# External HDD I/O device error



## KeyStroke (Sep 17, 2005)

I have an external Western Digital 3.5" HDD (HDD+Enclosure). It ran fine for a few month untill I started getting this error recently when I try to move some specific file out of it:


> Cannot copy <filename>: The request could not be performed because of an I/O device error


(where <filename> is the file name i'm trying to copy)

I tried defragmenting the HDD, re-fromatting it and chkdsk, yet I still get this error.

What could be wrong?


----------



## bonk (Sep 8, 2005)

Howdy,

Try this: Device Manager

To get to *Device Manager* click *Start*>>*Run* type *devmgmt.msc* click *OK*

Click the plus (+) sign next to Disk Drives.

Double-click the drive you having problem with.

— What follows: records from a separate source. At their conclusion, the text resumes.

import Summits.AtomisticToContinuum.Crystallization.Theorems.HullExactificationCascadeRobustBarlowTemplateDefs

/-!
# `injective_scaleRatio` and `injective_farVertex` for line `registered` (crux `RobustBarlowTemplate`, stmt-AtomisticToContinuum-12088)

Two elementary estimates toward the registered stub `develop_injective` (the STAR ESTIMATE
`injective_starApprox`): the local similarity data `(A_p, l_p)` of `LocSim s Ψ` at ADJACENT sites
of the ideal stacking are compatible.

## Statements
* `injective_scaleRatio`: if `X` is a contact of `v` (`dist X v = 1`) then the scales satisfy
  `19 l_X ≤ 21 l_v`.  Proof: the `v`-clause at `q := X` gives `dist (Ψ X) (Ψ v) ≤ l_v + l_v/20`
  (`‖l_v • A (X - v)‖ = l_v` by the isometry), the `X`-clause at `q := v` gives
  `l_X ≤ l_X/20 + dist (Ψ v) (Ψ X)`.
* `injective_farVertex`: for the far end `v̄ = P + Q - v` of the diagonal of a quarter octahedron
  (with `P, Q` common contacts of `v` and `X`, and `X` a contact of `v`, `v̄`), the affine model
  `σ_v z = Ψ v + l_v • A (z - v)` at `v` predicts `Ψ v̄` up to `l_X/5 + l_v/10`.  Proof: both
  `σ_v` and `σ_X` are affine, so `σ(v̄) = σ(P) + σ(Q) - σ(v)` for both; compare `Ψ v̄` with
  `σ_X v̄` (`X`-clause), and `σ_X` with `σ_v` at `P`, `Q` (both clauses) and at `v` (`X`-clause,
  `σ_v v = Ψ v`).

## Contents
`injective_scaleRatio`, `injective_farVertex` (registered sub-goals; no helpers).
-/

noncomputable section

namespace Summit.AtomisticToContinuum.Crystallization.Theorems.HullExactificationCascadeRobustBarlowTemplate

open Literature.MathematicalPhysics.StatisticalMechanics

/-- Euclidean `3`-space. -/
local notation "E3" => EuclideanSpace ℝ (Fin 3)

/-- SUB-GOAL `injective_scaleRatio` (registered; toward `develop_injective`): the `LocSim` scales at
two sites at distance `1` are comparable, `19 l_X ≤ 21 l_v`. -/
theorem injective_scaleRatio : ∀ (s : ℤ → ℤ) (Ψ : E3 → E3) (v X : E3), v ∈ idealStacking s → X ∈ idealStacking s → dist X v = 1 → ∀ (A Ax : E3 →ₗᵢ[ℝ] E3) (l lx : ℝ), 0 < l → 0 < lx → (∀ q ∈ idealStacking s, dist q v ≤ 1 → dist (Ψ q) (Ψ v + l • A (q - v)) ≤ 1 / 20 * l) → (∀ q ∈ idealStacking s, dist q X ≤ 1 → dist (Ψ q) (Ψ X + lx • Ax (q - X)) ≤ 1 / 20 * lx) → 19 * lx ≤ 21 * l := by
  intro s Ψ v X hv hX hXv A Ax l lx hl hlx hcv hcX
  have h1 := hcv X hX hXv.le
  have h2 := hcX v hv (by rw [dist_comm]; exact hXv.le)
  have nA : ‖l • A (X - v)‖ = l := by
    rw [norm_smul, LinearIsometry.norm_map, ← dist_eq_norm, hXv, Real.norm_eq_abs, abs_of_pos hl,
      mul_one]
  have nAx : ‖lx • Ax (v - X)‖ = lx := by
    rw [norm_smul, LinearIsometry.norm_map, ← dist_eq_norm, dist_comm, hXv, Real.norm_eq_abs,
      abs_of_pos hlx, mul_one]
  rw [dist_eq_norm] at h1 h2
  have eq : lx • Ax (v - X) =
      -(Ψ v - (Ψ X + lx • Ax (v - X))) - (Ψ X - (Ψ v + l • A (X - v))) - l • A (X - v) := by abel
  set t1 := Ψ v - (Ψ X + lx • Ax (v - X))
  set t2 := Ψ X - (Ψ v + l • A (X - v))
  have i1 := norm_sub_le (-t1 - t2) (l • A (X - v))
  have i2 := norm_sub_le (-t1) t2
  rw [norm_neg] at i2
  rw [← eq, nAx, nA] at i1
  linarith

/-- SUB-GOAL `injective_farVertex` (registered; toward `develop_injective`): the affine model at `v`
predicts `Ψ` at the far diagonal end `v̄ = P + Q - v` of a quarter octahedron up to
`l_X/5 + l_v/10`. -/
theorem injective_farVertex : ∀ (s : ℤ → ℤ) (Ψ : E3 → E3) (v vb P Q X : E3), v ∈ idealStacking s → vb ∈ idealStacking s → P ∈ idealStacking s → Q ∈ idealStacking s → X ∈ idealStacking s → dist P v ≤ 1 → dist Q v ≤ 1 → dist X v ≤ 1 → dist v X ≤ 1 → dist P X ≤ 1 → dist Q X ≤ 1 → dist vb X ≤ 1 → vb = P + Q - v → ∀ (A Ax : E3 →ₗᵢ[ℝ] E3) (l lx : ℝ), 0 < l → 0 < lx → (∀ q ∈ idealStacking s, dist q v ≤ 1 → dist (Ψ q) (Ψ v + l • A (q - v)) ≤ 1 / 20 * l) → (∀ q ∈ idealStacking s, dist q X ≤ 1 → dist (Ψ q) (Ψ X + lx • Ax (q - X)) ≤ 1 / 20 * lx) → dist (Ψ vb) (Ψ v + l • A (vb - v)) ≤ 1 / 5 * lx + 1 / 10 * l := by
  intro s Ψ v vb P Q X hv hvb hP hQ hX hPv hQv _hXv hvX hPX hQX hvbX hvbdef A Ax l lx _hl _hlx hcv hcX
  have h1 := hcX vb hvb hvbX
  have h2 := hcX P hP hPX
  have h3 := hcX Q hQ hQX
  have h4 := hcX v hv hvX
  have h5 := hcv P hP hPv
  have h6 := hcv Q hQ hQv
  rw [dist_eq_norm] at h1 h2 h3 h4 h5 h6 ⊢
  rw [← norm_neg, neg_sub] at h2 h3
  have eq : Ψ vb - (Ψ v + l • A (vb - v)) =
      (Ψ vb - (Ψ X + lx • Ax (vb - X))) + ((Ψ X + lx • Ax (P - X)) - Ψ P) +
        (Ψ P - (Ψ v + l • A (P - v))) + ((Ψ X + lx • Ax (Q - X)) - Ψ Q) +
        (Ψ Q - (Ψ v + l • A (Q - v))) + (Ψ v - (Ψ X + lx • Ax (v - X))) := by
    subst hvbdef
    have e1 : P + Q - v - v = (P - v) + (Q - v) := by abel
    have e2 : P + Q - v - X = (P - X) + (Q - X) - (v - X) := by abel
    rw [e1, e2]
    simp only [map_add, map_sub, smul_add, smul_sub]
    abel
  rw [eq]
  set t1 := Ψ vb - (Ψ X + lx • Ax (vb - X))
  set t2 := (Ψ X + lx • Ax (P - X)) - Ψ P
  set t3 := Ψ P - (Ψ v + l • A (P - v))
  set t4 := (Ψ X + lx • Ax (Q - X)) - Ψ Q
  set t5 := Ψ Q - (Ψ v + l • A (Q - v))
  set t6 := Ψ v - (Ψ X + lx • Ax (v - X))
  have i6 := norm_add_le (t1 + t2 + t3 + t4 + t5) t6
  have i5 := norm_add_le (t1 + t2 + t3 + t4) t5
  have i4 := norm_add_le (t1 + t2 + t3) t4
  have i3 := norm_add_le (t1 + t2) t3
  have i2 := norm_add_le t1 t2
  linarith

end Summit.AtomisticToContinuum.Crystallization.Theorems.HullExactificationCascadeRobustBarlowTemplate

end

Click the *Policies *button and then click *Optimize for performance*.


----------



## KeyStroke (Sep 17, 2005)

Hello Bonk,

Thanks for your reply, but all my drives are already set to "Optimize for performance"

any other ideas?


----------



## bonk (Sep 8, 2005)

What format is the drive in...Fat32 or NTFS?


----------



## KeyStroke (Sep 17, 2005)

It's NTFS, and the drive isn't SATA by the way.


----------



## KeyStroke (Sep 17, 2005)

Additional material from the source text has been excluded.